Ейбогин покряхтел. Предисловие Демидиса затягивалось, он ни на йоту не приблизился к сути. Кошка Аглая на обеденном столе нетерпеливо мяукнула.

– Вы не можете оценить масштабы и размеры своего полотна, – продолжил чудик. – Вы, как собиратель витража в Миланском соборе, вслепую кусочек за кусочком выстраиваете гигантскую картину. Ваш витраж еще не собран до конца, поэтому вы не видите, что получается.

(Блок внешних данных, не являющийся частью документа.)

/-- **… in the `∃ fC` shape of `hcore_ram` (★ p843417's binder body) at `f = 𝟙_{K_H}`, with `fC = 0`** (locally constant): the ramified core statement for the unit, closed.
[cite: LabesseLanglands1979, §2 pp. 9–10] [cite: Rogawski1990, §4.9 Lemma 4.9.3 (4.9.2) p. 56] -/
theorem exists_core_indicator_of_ramified (w : PlacesOver L v) (hw : IsCMField.complexConj L • w.1 = w.1)
    (he : v.asIdeal.ramificationIdx' w.1.asIdeal ≠ 1) (μ : HeckeCharacter L)
    [MeasurableSpace ((cmDatum L 2 (Matrix.of fun i j : Fin 2 => if i.val + j.val + 1 = 2 then (1 : L) else 0)).Local v × (cmDatum L 1 (Matrix.of fun i j : Fin 1 => if i.val + j.val + 1 = 1 then (1 : L) else 0)).Local v)] [BorelSpace ((cmDatum L 2 (Matrix.of fun i j : Fin 2 => if i.val + j.val + 1 = 2 then (1 : L) else 0)).Local v × (cmDatum L 1 (Matrix.of fun i j : Fin 1 => if i.val + j.val + 1 = 1 then (1 : L) else 0)).Local v)] (ν : Measure ((cmDatum L 2 (Matrix.of fun i j : Fin 2 => if i.val + j.val + 1 = 2 then (1 : L) else 0)).Local v × (cmDatum L 1 (Matrix.of fun i j : Fin 1 => if i.val + j.val + 1 = 1 then (1 : L) else 0)).Local v)) [ν.IsHaarMeasure] [ν.IsMulRightInvariant]
    (t₀ : ((cmDatum L 2 (Matrix.of fun i j : Fin 2 => if i.val + j.val + 1 = 2 then (1 : L) else 0)).Local v × (cmDatum L 1 (Matrix.of fun i j : Fin 1 => if i.val + j.val + 1 = 1 then (1 : L) else 0)).Local v)) (P : GL (Fin 2) (LocalRing L v)) (d : Fin 2 → (LocalRing L v)) (ht₀ : IsRegularElt (t₀.1.val : GL (Fin 2) (LocalRing L v)))
    (hP : (t₀.1.val.val : Matrix (Fin 2) (Fin 2) (LocalRing L v)) * P.val = P.val * Matrix.diagonal d) (hd1 : ∀ i, conjLocal L (IsCMField.complexConj L) v (d i) * d i = 1) :
    ∃ fC : ↥(Subgroup.centralizer ({t₀} : Set ((cmDatum L 2 (Matrix.of fun i j : Fin 2 => if i.val + j.val + 1 = 2 then (1 : L) else 0)).Local v × (cmDatum L 1 (Matrix.of fun i j : Fin 1 => if i.val + j.val + 1 = 1 then (1 : L) else 0)).Local v))) → ℂ, IsLocallyConstant fC ∧
      ∀ t : ↥(Subgroup.centralizer ({t₀} : Set ((cmDatum L 2 (Matrix.of fun i j : Fin 2 => if i.val + j.val + 1 = 2 then (1 : L) else 0)).Local v × (cmDatum L 1 (Matrix.of fun i j : Fin 1 => if i.val + j.val + 1 = 1 then (1 : L) else 0)).Local v))), IsRegularElt ((t : ((cmDatum L 2 (Matrix.of fun i j : Fin 2 => if i.val + j.val + 1 = 2 then (1 : L) else 0)).Local v × (cmDatum L 1 (Matrix.of fun i j : Fin 1 => if i.val + j.val + 1 = 1 then (1 : L) else 0)).Local v)).1.val : GL (Fin 2) (LocalRing L v)) → ∀ t' : ((cmDatum L 2 (Matrix.of fun i j : Fin 2 => if i.val + j.val + 1 = 2 then (1 : L) else 0)).Local v × (cmDatum L 1 (Matrix.of fun i j : Fin 1 => if i.val + j.val + 1 = 1 then (1 : L) else 0)).Local v),
        IsLocalStablyConjH L v (t : ((cmDatum L 2 (Matrix.of fun i j : Fin 2 => if i.val + j.val + 1 = 2 then (1 : L) else 0)).Local v × (cmDatum L 1 (Matrix.of fun i j : Fin 1 => if i.val + j.val + 1 = 1 then (1 : L) else 0)).Local v)) t' → ¬ IsConj (t : ((cmDatum L 2 (Matrix.of fun i j : Fin 2 => if i.val + j.val + 1 = 2 then (1 : L) else 0)).Local v × (cmDatum L 1 (Matrix.of fun i j : Fin 1 => if i.val + j.val + 1 = 1 then (1 : L) else 0)).Local v)) t' →
        ((finHeckeValue L v μ (((P⁻¹).val * ((t : ((cmDatum L 2 (Matrix.of fun i j : Fin 2 => if i.val + j.val + 1 = 2 then (1 : L) else 0)).Local v × (cmDatum L 1 (Matrix.of fun i j : Fin 1 => if i.val + j.val + 1 = 1 then (1 : L) else 0)).Local v)).1.val.val : Matrix (Fin 2) (Fin 2) (LocalRing L v)) * P.val) 0 0 - ((P⁻¹).val * ((t : ((cmDatum L 2 (Matrix.of fun i j : Fin 2 => if i.val + j.val + 1 = 2 then (1 : L) else 0)).Local v × (cmDatum L 1 (Matrix.of fun i j : Fin 1 => if i.val + j.val + 1 = 1 then (1 : L) else 0)).Local v)).1.val.val : Matrix (Fin 2) (Fin 2) (LocalRing L v)) * P.val) 1 1))⁻¹ : ℂ) *
          ((Real.sqrt (∏ w' : PlacesOver L v, ‖(((P⁻¹).val * ((t : ((cmDatum L 2 (Matrix.of fun i j : Fin 2 => if i.val + j.val + 1 = 2 then (1 : L) else 0)).Local v × (cmDatum L 1 (Matrix.of fun i j : Fin 1 => if i.val + j.val + 1 = 1 then (1 : L) else 0)).Local v)).1.val.val : Matrix (Fin 2) (Fin 2) (LocalRing L v)) * P.val) 0 0 - ((P⁻¹).val * ((t : ((cmDatum L 2 (Matrix.of fun i j : Fin 2 => if i.val + j.val + 1 = 2 then (1 : L) else 0)).Local v × (cmDatum L 1 (Matrix.of fun i j : Fin 1 => if i.val + j.val + 1 = 1 then (1 : L) else 0)).Local v)).1.val.val : Matrix (Fin 2) (Fin 2) (LocalRing L v)) * P.val) 1 1) w'‖) : ℝ) : ℂ) * ((∫ y, (((cmLocalIntegralLevel L 2 (Matrix.of fun i j : Fin 2 => if i.val + j.val + 1 = 2 then (1 : L) else 0) v).prod (cmLocalIntegralLevel L 1 (Matrix.of fun i j : Fin 1 => if i.val + j.val + 1 = 1 then (1 : L) else 0) v) : Subgroup ((cmDatum L 2 (Matrix.of fun i j : Fin 2 => if i.val + j.val + 1 = 2 then (1 : L) else 0)).Local v × (cmDatum L 1 (Matrix.of fun i j : Fin 1 => if i.val + j.val + 1 = 1 then (1 : L) else 0)).Local v)) : Set ((cmDatum L 2 (Matrix.of fun i j : Fin 2 => if i.val + j.val + 1 = 2 then (1 : L) else 0)).Local v × (cmDatum L 1 (Matrix.of fun i j : Fin 1 => if i.val + j.val + 1 = 1 then (1 : L) else 0)).Local v)).indicator (fun _ => (1 : ℂ)) (y * (t : ((cmDatum L 2 (Matrix.of fun i j : Fin 2 => if i.val + j.val + 1 = 2 then (1 : L) else 0)).Local v × (cmDatum L 1 (Matrix.of fun i j : Fin 1 => if i.val + j.val + 1 = 1 then (1 : L) else 0)).Local v)) * y⁻¹) ∂ν) - ∫ y, (((cmLocalIntegralLevel L 2 (Matrix.of fun i j : Fin 2 => if i.val + j.val + 1 = 2 then (1 : L) else 0) v).prod (cmLocalIntegralLevel L 1 (Matrix.of fun i j : Fin 1 => if i.val + j.val + 1 = 1 then (1 : L) else 0) v) : Subgroup ((cmDatum L 2 (Matrix.of fun i j : Fin 2 => if i.val + j.val + 1 = 2 then (1 : L) else 0)).Local v × (cmDatum L 1 (Matrix.of fun i j : Fin 1 => if i.val + j.val + 1 = 1 then (1 : L) else 0)).Local v)) : Set ((cmDatum L 2 (Matrix.of fun i j : Fin 2 => if i.val + j.val + 1 = 2 then (1 : L) else 0)).Local v × (cmDatum L 1 (Matrix.of fun i j : Fin 1 => if i.val + j.val + 1 = 1 then (1 : L) else 0)).Local v)).indicator (fun _ => (1 : ℂ)) (y * t' * y⁻¹) ∂ν) = fC t :=
  ⟨fun _ => 0, IsLocallyConstant.const 0, fun t ht t' hst hnc =>
    rankOneDelta_mul_sub_integral_indicator_eq_zero_of_ramified L v w hw he μ ν t₀ P d ht₀ hP hd1 t ht t' hst hnc⟩

end UnitRow

end Literature.NumberTheory.Rogawski1990

end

– А вы, стало быть, увидели?

– Почти. Остались последние стеклышки, но я давно нахожусь в более выигрышном положении, потому что вижу прогресс мозаики со стороны и на некотором удалении.

– Поясните.

Гость, почуяв заинтересованность, приободрился и начал входить в раж.

– Закончив очередную книгу, вы сразу приступаете к следующей, не так ли? Причем у вас нет единой серии, даже двух-трех. В каждом новом романе действуют новые герои в новых обстоятельствах. Должен сказать, что это неслыханная дерзость и редкость по нынешним временам. Издатели как черт ладана боятся несерийной и неформатной беллетристики. Как вам это удалось?